More on derivative of an exponential

[Loren Booda]

We know that d/dx(exp(cx))=c(exp(cx)), where c is a constant.

Does there exist a function g(cx) such that d/dx(exp(g(cx)))=1/c(exp(g(cx))) ?

 

[StephenPrivitera]

If cx=h, then g(h)=h/c².
d[e^g(h)]/dx=(dg/dh)(dh/dx)e^g(h)=(1/c²)(c)e^g(h)=(1/c)e^g(h)

 

[mathman]

If cx=h, then g(h)=h/c².
de^g(h)/dx=(dg/dh)(dh/dx)e^g(h)=(1/c2)(c)e^g(h)=(1/c)e^g(h)
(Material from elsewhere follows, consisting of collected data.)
import Summits.ValiantsHypothesis.ValiantsHypothesis.Theorems.NewtonUnitEquationsTwoProductsRankOneThreeFreeLawLaw
import Summits.ValiantsHypothesis.ValiantsHypothesis.Theorems.NewtonUnitEquationsTwoProductsRankOneAPLawCount
import HarnessLib

/-!
# Route NewtonUnitEquations — crux `TwoProducts` (stmt-ValiantsHypothesis-5906), line `relation_ladder`, rung R7b (rank one on THREE
# letters, ALL coefficient patterns `p•α = q•β + r•γ`) + rung R7c (TWO letters with torsion): the DILATED FREE LIFT — part 1/7 — relation data `(p;q,r)`, the dilated free substitution, fibres with divisibility guards (T2–T3)

(T2) `QIdx` (indices `a b c`, coefficients `p q ≥ 1`, `r`), `frM` (`Y_a ↦ Y_b^q Y_c^r, Y_b ↦ Y_b^p, Y_c ↦ Y_c^p`); (T3) reduced exponents, admissible fibre parameters `Adm`/`KR`, `Lof`, degrees, `Bk`, `Pfac`.

val-idea-8 g3 (ideator; lens decomp), 2026-08-28.  THE GENERAL THREE-LETTER RANK-ONE LAW `p•α = q•β + r•γ` (all `p, q ≥ 1`, `r ≥ 0`):
lift `α ↦ Y_b^q Y_c^r, β ↦ Y_b^p, γ ↦ Y_c^p` over the `p`-DILATED plane (`enumP : b ↦ β, c ↦ γ, i ↦ p•enum i`), fibres `k` with divisibility
guards `p ∣ x_b − qk`, `p ∣ x_c − rk`, letter count `B_k = k + (x_b−qk)/p + (x_c−rk)/p`, DOUBLE SLICING `(b₁, b₂) = (x_b, x_c)`, the coefficient
theorem with `Pfac · C(R + B_k − 1, B_k) · κ_k`, finite SHIFT RANK and val-lit-p3's `ShiftRank.pencilCount` BY NAME; large or absent
coefficients/letters are permutation type (R3♯).  Instances: R6b (1;1,1), R6c (2;1,1), R7a (p = 1, `visible_bound_free`), R6d = val-lit-p3's
homogeneous shape (p = q + r, `visible_bound_hom`), and rung R7c = rank one on TWO letters with torsion `p•α = q•β` (`r = 0`, idle third letter).

PORT NOTE (val-lit-p3 g15, prover seat, helper mode `--supports stmt-ValiantsHypothesis-5906 --as helper`, no stub credit claimed; the author's
request val-width INBOX 12:15Z/12:19Z + desk RULING #279 (c)): part 1/7 of a VERBATIM Theorems-side port of val-idea-8 g3's sorry-free module
`Cruxes/TwoProducts/Lines/relation_ladder_R7b.lean` REV 2 (tree sha256 f9e10d1fedcbd387…; 1 890 lines; `lean check` rc 0, 0 sorries,
0 warnings, axioms standard).  ALL mathematics and ALL proofs are val-idea-8 g3's.  Port changes only: (i) file split + import chain;
(ii) declarations re-declared verbatim from LANDED ports are referenced BY NAME instead — `R6b.sum_sgn`, `R6b.HSD` (+ six closure
lemmas), `R6b.hsd_binChar` (R6b port); `tab`, `sgn`, `toolBound_mono` (R6 port, parent namespace); `R7a.SIdx`, `R7a.card_SIdx`,
`R7a.msetT_apply_le`, `R7a.permType_of_rankOne_largeCoeff`, `R7a.permType_of_rankOne_absent` (R7a port); `rankOne_symm` =
`R6c.rankOneCoincidences_symm` (R6c); `wt_nsmul'` = `FormalLogLinearisation.wt_nsmul`; (iii) section variables α-renamed `I ↦ Ig`
(QIdx datum), `D ↦ Dg` (RelData datum) — forced by the gate's textual statement index (`dedup.landed`), since the R6b / R7a ports own
same-text lemmas over `ThreeIdx` / `QIdx`; (iv) docstrings on API lemmas; (v) in part 7/7 the parameter-free `def RankOneThreeGenLaw : Prop`
and `def RankOneTwoLaw : Prop` are NOT declared (relocation rule) — the laws are stated by their LITERAL bodies as `rankOneThreeGenLaw_proof`
and `rankOneTwoLaw_proof`; `visible_bound_free` / `visible_bound_hom` keep their names and texts.  Namespace = the author's
(`…PermutationType.R7b`).  Nothing here closes the line's residual, the crux `TwoProducts` (5906) or `VP ≠ VNP`; no summit statement is proved.

Honest scope (the author's): rank one on FOUR letters with general coefficients, relations on ≥ 5 letters, one-sided `p•α = Σ qᵢ βᵢ` (R8, memo
only) and coincidence rank ≥ 2 are NOT covered here.  Nothing here moves VP ≠ VNP; `TwoProducts` (5906) stays OPEN. [folklore]

Cut table (source lines of `Lines/relation_ladder_R7b.lean` REV 2): part 1 `…Free` = l. 39–300 (T2–T3: `QIdx`, `frM`, fibres with
divisibility guards `Adm`/`KR`, `Bk`, `Pfac`); part 2 `…Slice` = l. 301–389 + 390–551 (`kap`, `multinomial_Lof_eq`, `coeff_phiT_frM`; T4 slice
functions, THE COEFFICIENT THEOREM `coeff_free_logTrunc`); part 3 `…SliceExc` = l. 552–754; part 4 `…ShiftPlanar` = l. 756–930 + 931–1146 (T5
`Fsl_shift`; T7 `RelData`, dilation `dilE`/`enumP`, injectivity, lifted visible points); part 5 `…Slicing` = l. 1147–1179 + 1185–1329 (dilated
letter weights `rWP`, `lwt_split`; T8 `sliceMin_of_visible`, `Nm8`, `sliceBd8`, `sliceCount`); part 6 `…Count` = l. 1330–1447 + 1529–1620
(`RelData.count`, arithmetic `arith_R7b`, c = 906); part 7 `…Law` = l. 1622–1885 (`rankOneThreeGenLaw_proof`, `visible_bound_free/hom`, R7c
`rankOneTwoLaw_proof`).  Dropped as duplicates of landed decls: l. 393–401, 760–830, 903–909, 1007–1011, 1307–1316, 1448–1528, 1703–1709;
l. 1626–1635 / 1792–1800 (the two `def … : Prop`) replaced by literal bodies.
-/

noncomputable section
That doesn't really answer the question. All you have is
d(e^x/c/dx=(1/c)e^x/c. In other words, you have changed from c to 1/c.

 

[StephenPrivitera]

I know it's only a small change but it answers the question. Loren wanted a composite function g(h(x)) such that d[e^g]/dx=(1/c)e^g. Clearly dg/dx=1/c. I did forget a constant: g(h(x))=x/c+C, h(x)=cx, g(cx)=x/c+C=cx/c²+C=h/c²+C. Perhaps I misunderstand the question.

 

[Loren Booda]

Perhaps I am asking how one might take a "function of linear constant" in an exponential argument and obtain the reciprocal constant upon differentiation. (I explained the problem better mathematically in my original post.) I tend to agree with mathman here, that I wanted to preserve the linear constant relationship in the argument.

Any solutions?

 

[StephenPrivitera]

The only solution is g(h)=h/c²+C or g(cx)=x/c+C. If h=cx, then you get the desired derivative but you can't preserve the linear relationship (if by that you mean the "cx" term) because the c's cancel. Although, technically, it is linear. Since c is a constant, so is 1/c. But as far as your question goes, there are no solutions that provide what you're looking for.
d[e^g(cx)]/dx=[dg/d(cx)][d(cx)/dx]e^g(cx)=(1/c)e^g(cx)
since e^g(cx) is never zero, you can divide the last two parts of the equation by this term and you get,
[dg/d(cx)][d(cx)/dx]=1/c
[dg/d(cx)]c=1/c
dg/d(cx)=1/c²
dg=[1/c²]d(cx)
let u=cx
du=d(cx)
dg=[1/c²]du
g=u/c²+C=x/c+C
This is the only family of functions that will satisfy that equation.